TASK ITEM:
Copy out the lines of the material that include the string "diffeomorphisms".

══ RECORDS FOR THIS EXERCISE ══

import Summits.FinalStateConjecture.FinalStateConjecture.Theorems.SwallowTheDatumParametricKerrBurialLine
import Literature.Geometry.Lorentzian.InitialDataPullback
import Literature.Geometry.Lorentzian.InitialDataDilation
import Literature.Geometry.Lorentzian.AFEndTransport
import Mathlib.Analysis.InnerProductSpace.Spectrum

/-!
# Route `SwallowTheDatum` · item `BurialIntoShieldedBackground` (stmt-FinalStateConjecture-14721) —
# cone certificates, covariance of the shield and of the admissible class, frames

The item reads `KerrShieldedDataExist → ParametricKerrBurial` (route file, rev 8): given ONE admissible
Kerr-shielded background `B` on `ℝ³`, every admissible datum on every `X` is parametrically Kerr-buried.  Its
full content is the parametric gluing engine of the crux `ParametricKerrBurial` (stmt-FinalStateConjecture-10052;
Hintz 2022 Thm. 1.1/5.2, Mao–Oh–Tao 2023) with the background factored out — not available in the tree.  This
file lands, sorry-free and definition-free, the parts of the item's intended proof (route file: "(iii) rescale …,
transport to the fixed `X` by diffeomorphisms, … injectivity") that need no PDE, and on which the companion file
`SwallowTheDatumBurialIntoShieldedBackgroundFlat.lean` builds the RELATIVE BURIAL OF THE FLAT DATUM
(`KerrShieldedDataExist ⇒` the conclusion of `ParametricKerrBurial` at the flat datum of `ℝ³`):

* §1 CONE CERTIFICATES — the item follows from the crux by weakening (`of_parametricKerrBurial`) and, with
  `KerrShieldedDataExist`, gives it back (`parametricKerrBurial_of`); both decls unfold (`Iff.rfl`) to the
  route's vocabulary `IsKerrShielded` of `Theorems/SwallowTheDatumParametricKerrBurialLine.lean`;
* §2 DIFFEOMORPHISM COVARIANCE OF THE SHIELD (`isKerrShielded_comap`): `Θ^* D` is shielded through `Θ⁻¹ ∘ φ`;
* §3 DIFFEOMORPHISM INVARIANCE OF THE ADMISSIBLE CLASS (`comap_mem_admissibleVacuumData`): constraints are
  natural, completeness is an isometry invariant, the sole DR-flat end is transported (`AFEnd.comap`);
* §4 FRAMES (`exists_frame`): a positive definite symmetric bilinear form on `ℝ³` is Euclidean in some linear
  frame (spectral theorem) — used to normalise the background's metric at the blow-up point;
* §5 linear pullbacks on `ℝ³` in the coordinate readings `coordH`/`coordK`, and
  `comap_linear_mem_and_shielded`.

References: route file `Theses/SwallowTheDatum.lean` (items 14721, 10052, 10055); O'Neill 1983, Ch. 3, p. 58 and
Cor. 3.61; Bartnik–Isenberg 2004, §2; Christodoulou 1999, p. A24.
-/

-- `Summit.<Summit>.<Problem>` is the tree's mandated summit-side namespace (CONVENTIONS §2); for this
-- single-conjunct summit the two coincide, so the duplicate is deliberate.
set_option linter.dupNamespace false

noncomputable section

namespace Summit.FinalStateConjecture.FinalStateConjecture.Theorems.SwallowTheDatum.BurialIntoShieldedBackground

open scoped Manifold ContDiff Topology InnerProductSpace
open Bundle Set Function Literature.Geometry.Lorentzian
open Summit.FinalStateConjecture.FinalStateConjecture.Theses.SwallowTheDatum
  (ParametricKerrBurial KerrShieldedDataExist BurialIntoShieldedBackground)
open Summit.FinalStateConjecture.FinalStateConjecture.Theorems.SwallowTheDatum.ParametricKerrBurial
  (IsKerrShielded)

/-! ## §1 Cone certificates -/

/-- **The item follows from the crux** `ParametricKerrBurial` (weakening: the background hypothesis is
simply not used). Route file, item 14721 ("Logic: ParametricKerrBurial ⇒ this item (fun _ ↦ h)"). [folklore] -/
theorem of_parametricKerrBurial (h : ParametricKerrBurial) : BurialIntoShieldedBackground :=
  fun _ ↦ h

/-- **The item and the background give the crux back** (modus ponens): `KerrShieldedDataExist ∧ item ⇒
ParametricKerrBurial` — the cone `KerrShieldedDataExist → ParametricKerrBurial → WitnessFamilyOfCruxes →
UniversalWitnessFamily → closes` of the route repair of 2026-08-16. [folklore] -/
theorem parametricKerrBurial_of (h : BurialIntoShieldedBackground) (hB : KerrShieldedDataExist) :
    ParametricKerrBurial :=
  h hB

/-- **The background hypothesis in the route's vocabulary**: `KerrShieldedDataExist` is, definitionally,
"some admissible datum on `ℝ³` is `IsKerrShielded`" (the shielding predicate isolated verbatim in
`Theorems/SwallowTheDatumParametricKerrBurialLine.lean`; the hard-coded height is `bentHeight M a` by
`bentHeight_eq_literal : … := rfl`). [folklore] -/
theorem kerrShieldedDataExist_iff :
    KerrShieldedDataExist ↔ ∀ [Kerr.Facts], ∃ D ∈ admissibleVacuumData E3, IsKerrShielded E3 D :=
  Iff.rfl

/-- **The item, unfolded** (`Iff.rfl`): one admissible `IsKerrShielded` datum on `ℝ³` implies that
through every admissible datum on every `X` passes a smooth injective admissible one-parameter family
whose members off `c = 0` are `IsKerrShielded`. [folklore] -/
theorem iff_unfolded :
    BurialIntoShieldedBackground ↔
      ((∀ [Kerr.Facts], ∃ D ∈ admissibleVacuumData E3, IsKerrShielded E3 D) →
        ∀ [Kerr.Facts] (X : Type) [TopologicalSpace X] [ChartedSpace E3 X]
          [IsManifold (𝓡 3) ∞ X] [T2Space X] [SecondCountableTopology X] [ConnectedSpace X],
          ∀ d ∈ admissibleVacuumData X,
            ∃ F : EuclideanSpace ℝ (Fin 1) → InitialDataSet (𝓡 3) X,
              InitialDataSet.IsSmoothDataFamily 1 F ∧ F 0 = d ∧ Function.Injective F ∧
                (∀ c, F c ∈ admissibleVacuumData X) ∧ ∀ c ≠ 0, IsKerrShielded X (F c)) :=
  Iff.rfl

/-! ## §2 Diffeomorphism covariance of the shielding predicate -/

section Comap

variable [Kerr.Facts] {X Y : Type} [TopologicalSpace X] [ChartedSpace E3 X] [IsManifold (𝓡 3) ∞ X]
  [TopologicalSpace Y] [ChartedSpace E3 Y] [IsManifold (𝓡 3) ∞ Y]

/-- **Diffeomorphism covariance of `IsKerrShielded`.** Let `Θ : Y ≅ X` be a diffeomorphism and `D` a datum
on `X` which is Kerr-shielded through `(M, a, r₁, T, φ, ψ, ν)`.  Then the pulled-back datum
`Θ^* D = (Θ^* h, Θ^* k)` on `Y` is Kerr-shielded through `(M, a, r₁, T, Θ⁻¹ ∘ φ, ψ, ν)`: the complement of
the range of `Θ⁻¹ ∘ φ` is the `Θ⁻¹`-image of the (compact) complement of the range of `φ`; `Θ⁻¹ ∘ φ` is a
smooth open embedding; and `(Θ⁻¹ ∘ φ)^* (Θ^* h) = (Θ ∘ Θ⁻¹ ∘ φ)^* h = φ^* h = ψ^* g_{M,a}` by the chain rule
for pullbacks (`pullbackBilin_comp`), likewise for `k` against the second fundamental form.  The graph,
spacelikeness and unit-normal clauses do not mention the datum.  O'Neill 1983, Ch. 3, p. 58;
Bartnik–Isenberg 2004, §2. [folklore] -/
theorem isKerrShielded_comap (Θ : Diffeomorph (𝓡 3) (𝓡 3) Y X ∞)
    (hΘ : ContMDiff (𝓡 3) (𝓡 3) (∞ + 1) Θ) (hΘ' : ∀ u, Injective (mfderiv (𝓡 3) (𝓡 3) Θ u))
    {D : InitialDataSet (𝓡 3) X} (hD : IsKerrShielded X D) :
    IsKerrShielded Y (D.comap Θ hΘ hΘ') := by
  obtain ⟨M, a, r₁, hM, T, φ, ψ, ν, haM, hr₁, hr₂, hT, hK, hφ, hφs, hψ, hsp, hfun, hh, hk⟩ := hD
  set φ' : Kerr.slice a r₁ → Y := Θ.symm ∘ φ with hφ'
  have hφ's : ContMDiff 𝓘(ℝ, E3) (𝓡 3) ∞ φ' := Θ.symm.contMDiff.comp hφs
  have hΘd : MDifferentiable (𝓡 3) (𝓡 3) Θ := Θ.contMDiff.mdifferentiable (by simp)
  have hφ'd : MDifferentiable 𝓘(ℝ, E3) (𝓡 3) φ' := hφ's.mdifferentiable (by simp)
  have hcomp : (Θ : Y → X) ∘ φ' = φ := by
    funext y
    simp [hφ']
  refine ⟨M, a, r₁, hM, T, φ', ψ, ν, haM, hr₁, hr₂, hT, ?_, ?_, hφ's, hψ, hsp, hfun, ?_, ?_⟩
  · -- compact complement of the range
    have hr : (Set.range φ')ᶜ = Θ.symm '' (Set.range φ)ᶜ := by
      rw [hφ', Set.range_comp]
      exact (Set.image_compl_eq (f := (Θ.symm : X → Y)) Θ.symm.toEquiv.bijective).symm
    rw [hr]
    exact hK.image Θ.symm.continuous
  · -- open embedding
    exact Θ.symm.toHomeomorph.isOpenEmbedding.comp hφ
  · -- the metric clause
    intro y
    have h1 : (D.comap Θ hΘ hΘ').h.inner = pullbackBilin (I := 𝓡 3) (I' := 𝓡 3) Θ D.h.inner := by
      funext u
      ext v w
      rfl
    rw [h1, ← congrFun (pullbackBilin_comp (I := 𝓡 3) (I' := 𝓘(ℝ, E3)) (I'' := 𝓡 3) hΘd hφ'd
      D.h.inner) y, hcomp]
    exact hh y
  · -- the second-fundamental-form clause
    intro _ y
    have h1 : (D.comap Θ hΘ hΘ').k = pullbackBilin (I := 𝓡 3) (I' := 𝓡 3) Θ D.k := rfl
    rw [h1, ← congrFun (pullbackBilin_comp (I := 𝓡 3) (I' := 𝓘(ℝ, E3)) (I'' := 𝓡 3) hΘd hφ'd
      D.k) y, hcomp]
    exact hk y

end Comap

/-! ## §3 Transport of the admissible class along diffeomorphisms -/

section Transport

variable {X Y : Type} [TopologicalSpace X] [ChartedSpace E3 X] [IsManifold (𝓡 3) ∞ X]
  [TopologicalSpace Y] [ChartedSpace E3 Y] [IsManifold (𝓡 3) ∞ Y]

/-- **Christodoulou's admissible class is diffeomorphism invariant**: for a diffeomorphism `Θ : Y ≅ X`
and `D ∈ 𝓓(X)`, the pulled-back datum `Θ^* D` lies in `𝓓(Y)` — the constraints are natural
(`isVacuumConstraintSolution_comap'`), `Θ` is an isometry `(Y, Θ^* h) → (X, h)` so completeness
transports (`IsIsometry.isGeodesicallyComplete`), and the sole strongly asymptotically flat end is carried
along `Θ` with its coefficients verbatim (`AFEnd.comap`, `isSoleEnd_comap`,
`isStronglyAsymptoticallyFlatDR_comap`). Christodoulou 1999, p. A24; Bartnik–Isenberg 2004, §2. [folklore] -/
theorem comap_mem_admissibleVacuumData (Θ : Diffeomorph (𝓡 3) (𝓡 3) Y X ∞)
    (hΘ : ContMDiff (𝓡 3) (𝓡 3) (∞ + 1) Θ) (hΘ' : ∀ u, Injective (mfderiv (𝓡 3) (𝓡 3) Θ u))
    {D : InitialDataSet (𝓡 3) X} (hD : D ∈ admissibleVacuumData X) :
    D.comap Θ hΘ hΘ' ∈ admissibleVacuumData Y := by
  obtain ⟨hvc, e, M, hsole, hSAF⟩ := hD
  haveI := D.metric.hasLeviCivita
  refine ⟨fun {_} ↦ ⟨D.isVacuumConstraintSolution_comap' hΘ hΘ' hvc.1, ?_⟩, e.comap Θ, M,
    e.isSoleEnd_comap Θ hsole, e.isStronglyAsymptoticallyFlatDR_comap Θ D hΘ hΘ' hSAF⟩
  have hiso : PseudoRiemannianMetric.IsIsometry
      (PseudoRiemannianMetric.ofRiemannian (D.comap Θ hΘ hΘ').h)
      (PseudoRiemannianMetric.ofRiemannian D.h) Θ := fun _ ↦ rfl
  haveI : (PseudoRiemannianMetric.ofRiemannian (D.comap Θ hΘ hΘ').h).HasLeviCivita := ‹_›
  haveI : (PseudoRiemannianMetric.ofRiemannian D.h).HasLeviCivita := ‹D.metric.HasLeviCivita›
  exact hiso.isGeodesicallyComplete rfl hvc.2

end Transport

/-! ## §4 A frame orthonormalising a positive definite form -/

/-- **Linear algebra: every positive definite symmetric bilinear form `β` on `ℝ³` is the Euclidean form in
some linear frame**: there is a linear automorphism `A` with `β(A v, A w) = ⟪v, w⟫`.  Proof: `β = ⟪T ·, ·⟫`
for a symmetric operator `T` (Riesz), diagonalised by an orthonormal eigenbasis `b` with eigenvalues
`λᵢ = β(bᵢ, bᵢ) > 0` (spectral theorem, `LinearMap.IsSymmetric.eigenvectorBasis`); take
`A = T^{-1/2} = ∑ λᵢ^{-1/2} ⟪bᵢ, ·⟫ bᵢ`. [folklore] -/
theorem exists_frame (β : E3 →L[ℝ] E3 →L[ℝ] ℝ) (hsymm : ∀ v w, β v w = β w v)
    (hpos : ∀ v, v ≠ 0 → 0 < β v v) :
    ∃ A : E3 ≃L[ℝ] E3, ∀ v w, β (A v) (A w) = ⟪v, w⟫_ℝ := by
  -- the symmetric operator `T` with `⟪T v, w⟫ = β v w`
  let T : E3 →ₗ[ℝ] E3 :=
    { toFun := fun v ↦ (InnerProductSpace.toDual ℝ E3).symm (β v)
      map_add' := fun v w ↦ by simp [map_add]
      map_smul' := fun c v ↦ by simp [map_smul] }
  have hT : ∀ v w, ⟪T v, w⟫_ℝ = β v w := fun v w ↦ by
    simp [T, InnerProductSpace.toDual_symm_apply]
  have hTs : T.IsSymmetric := fun v w ↦ by
    rw [hT, hsymm, ← hT, real_inner_comm]
  have hn : Module.finrank ℝ E3 = 3 := by simp
  set b := hTs.eigenvectorBasis hn with hb
  set ev := hTs.eigenvalues hn with hev
  have happly : ∀ i, T (b i) = ev i • b i := fun i ↦ by
    simp [hb, hev, hTs.apply_eigenvectorBasis hn i]
  have hev_pos : ∀ i, 0 < ev i := fun i ↦ by
    have h1 : β (b i) (b i) = ev i := by
      rw [← hT, happly, real_inner_smul_left, real_inner_self_eq_norm_sq, b.orthonormal.1 i]
      ring
    have h2 : b i ≠ 0 := b.orthonormal.ne_zero i
    linarith [hpos (b i) h2, h1]
  -- the frame `A = T^{-1/2}` in the eigenbasis
  let A : E3 →L[ℝ] E3 := ∑ i, (Real.sqrt (ev i))⁻¹ • (innerSL ℝ (b i)).smulRight (b i)
  have hA : ∀ v, A v = ∑ i, ((Real.sqrt (ev i))⁻¹ * ⟪b i, v⟫_ℝ) • b i := fun v ↦ by
    simp [A, ContinuousLinearMap.smulRight_apply, smul_smul]
  have hs0 : ∀ i, Real.sqrt (ev i) ≠ 0 := fun i ↦ (Real.sqrt_pos.2 (hev_pos i)).ne'
  have hTA : ∀ v, T (A v) = ∑ i, (Real.sqrt (ev i) * ⟪b i, v⟫_ℝ) • b i := fun v ↦ by
    rw [hA, map_sum]
    refine Finset.sum_congr rfl fun i _ ↦ ?_
    rw [map_smul, happly, smul_smul]
    congr 1
    field_simp [hs0 i]
    rw [Real.sq_sqrt (hev_pos i).le]
    ring
  have hinner_b : ∀ (c : Fin 3 → ℝ) (j : Fin 3), ⟪∑ i, c i • b i, b j⟫_ℝ = c j := fun c j ↦ by
    rw [sum_inner]
    simp_rw [real_inner_smul_left]
    have : ∀ i, c i * ⟪b i, b j⟫_ℝ = if i = j then c j else 0 := fun i ↦ by
      rw [orthonormal_iff_ite.1 b.orthonormal i j]
      split_ifs with h
      · subst h; ring
      · ring
    simp_rw [this]
    simp
  have hβA : ∀ v w, β (A v) (A w) = ⟪v, w⟫_ℝ := fun v w ↦ by
    rw [← hT, hTA, hA w, inner_sum, ← b.sum_inner_mul_inner v w]
    refine Finset.sum_congr rfl fun j _ ↦ ?_
    rw [real_inner_smul_right, hinner_b (fun i ↦ Real.sqrt (ev i) * ⟪b i, v⟫_ℝ) j,
      real_inner_comm (b j) v]
    field_simp [hs0 j]
  -- `A` is injective (`β(A v, A v) = ‖v‖²`), hence a linear automorphism of `ℝ³`
  have hAinj : Function.Injective A := by
    intro v w hvw
    have h0 : ⟪v - w, v - w⟫_ℝ = 0 := by
      rw [← hβA, map_sub, hvw, sub_self]
      simp
    exact sub_eq_zero.1 (inner_self_eq_zero.1 h0)
  exact ⟨(LinearMap.linearEquivOfInjective (A : E3 →ₗ[ℝ] E3) hAinj rfl).toContinuousLinearEquiv,
    fun v w ↦ hβA v w⟩

/-! ## §5 Pullbacks along linear automorphisms of `ℝ³` -/

section Linear

variable (A : E3 ≃L[ℝ] E3)

/-- A linear automorphism of `ℝ³` is smooth. [folklore] -/
theorem contMDiff_linear : ContMDiff (𝓡 3) (𝓡 3) (∞ + 1) (A : E3 → E3) :=
  (A : E3 →L[ℝ] E3).contDiff.contMDiff

/-- The differential of a linear automorphism of `ℝ³` is injective (it is the map itself). [folklore] -/
theorem injective_mfderiv_linear (y : E3) : Injective (mfderiv (𝓡 3) (𝓡 3) (A : E3 → E3) y) := by
  rw [show (A : E3 → E3) = ((A : E3 →L[ℝ] E3) : E3 → E3) from rfl, ContinuousLinearMap.mfderiv_eq]
  exact A.injective

/-- The differential of a linear automorphism of `ℝ³`, applied. [folklore] -/
theorem mfderiv_linear_apply (y v : E3) : mfderiv (𝓡 3) (𝓡 3) (A : E3 → E3) y v = A v := by
  rw [show (A : E3 → E3) = ((A : E3 →L[ℝ] E3) : E3 → E3) from rfl, ContinuousLinearMap.mfderiv_eq]
  rfl

/-- The pullback `A^* C` of data on `ℝ³` along the linear automorphism `A`, in the coordinate reading
`coordH`: `h'(y)(v, w) = h(A y)(A v, A w)`. [folklore] -/
theorem coordH_comap_linear (C : InitialDataSet (𝓡 3) E3) (y v w : E3) :
    (C.comap A (contMDiff_linear A) (injective_mfderiv_linear A)).coordH y v w =
      C.coordH (A y) (A v) (A w) := by
  rw [InitialDataSet.coordH_apply, InitialDataSet.coordH_apply, InitialDataSet.comap_h_inner,
    mfderiv_linear_apply, mfderiv_linear_apply]

/-- The pullback `A^* C` of data on `ℝ³` along the linear automorphism `A`, in the coordinate reading
`coordK`: `k'(y)(v, w) = k(A y)(A v, A w)`. [folklore] -/
theorem coordK_comap_linear (C : InitialDataSet (𝓡 3) E3) (y v w : E3) :
    (C.comap A (contMDiff_linear A) (injective_mfderiv_linear A)).coordK y v w =
      C.coordK (A y) (A v) (A w) := by
  rw [InitialDataSet.coordK_apply, InitialDataSet.coordK_apply, InitialDataSet.comap_k,
    mfderiv_linear_apply, mfderiv_linear_apply]

variable [Kerr.Facts]

/-- **Pullbacks of admissible shielded data along linear automorphisms are admissible and shielded.**
[folklore] -/
theorem comap_linear_mem_and_shielded {C : InitialDataSet (𝓡 3) E3} (hC : C ∈ admissibleVacuumData E3)
    (hCs : IsKerrShielded E3 C) :
    C.comap A (contMDiff_linear A) (injective_mfderiv_linear A) ∈ admissibleVacuumData E3 ∧
      IsKerrShielded E3 (C.comap A (contMDiff_linear A) (injective_mfderiv_linear A)) :=
  ⟨comap_mem_admissibleVacuumData A.toDiffeomorph (contMDiff_linear A) (injective_mfderiv_linear A) hC,
    isKerrShielded_comap A.toDiffeomorph (contMDiff_linear A) (injective_mfderiv_linear A) hCs⟩

end Linear


end Summit.FinalStateConjecture.FinalStateConjecture.Theorems.SwallowTheDatum.BurialIntoShieldedBackground

end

═══

RESULT OF THE EXERCISE:
transport to the fixed `X` by diffeomorphisms, … injectivity") that need no PDE, and on which the companion file
/-! ## §3 Transport of the admissible class along diffeomorphisms -/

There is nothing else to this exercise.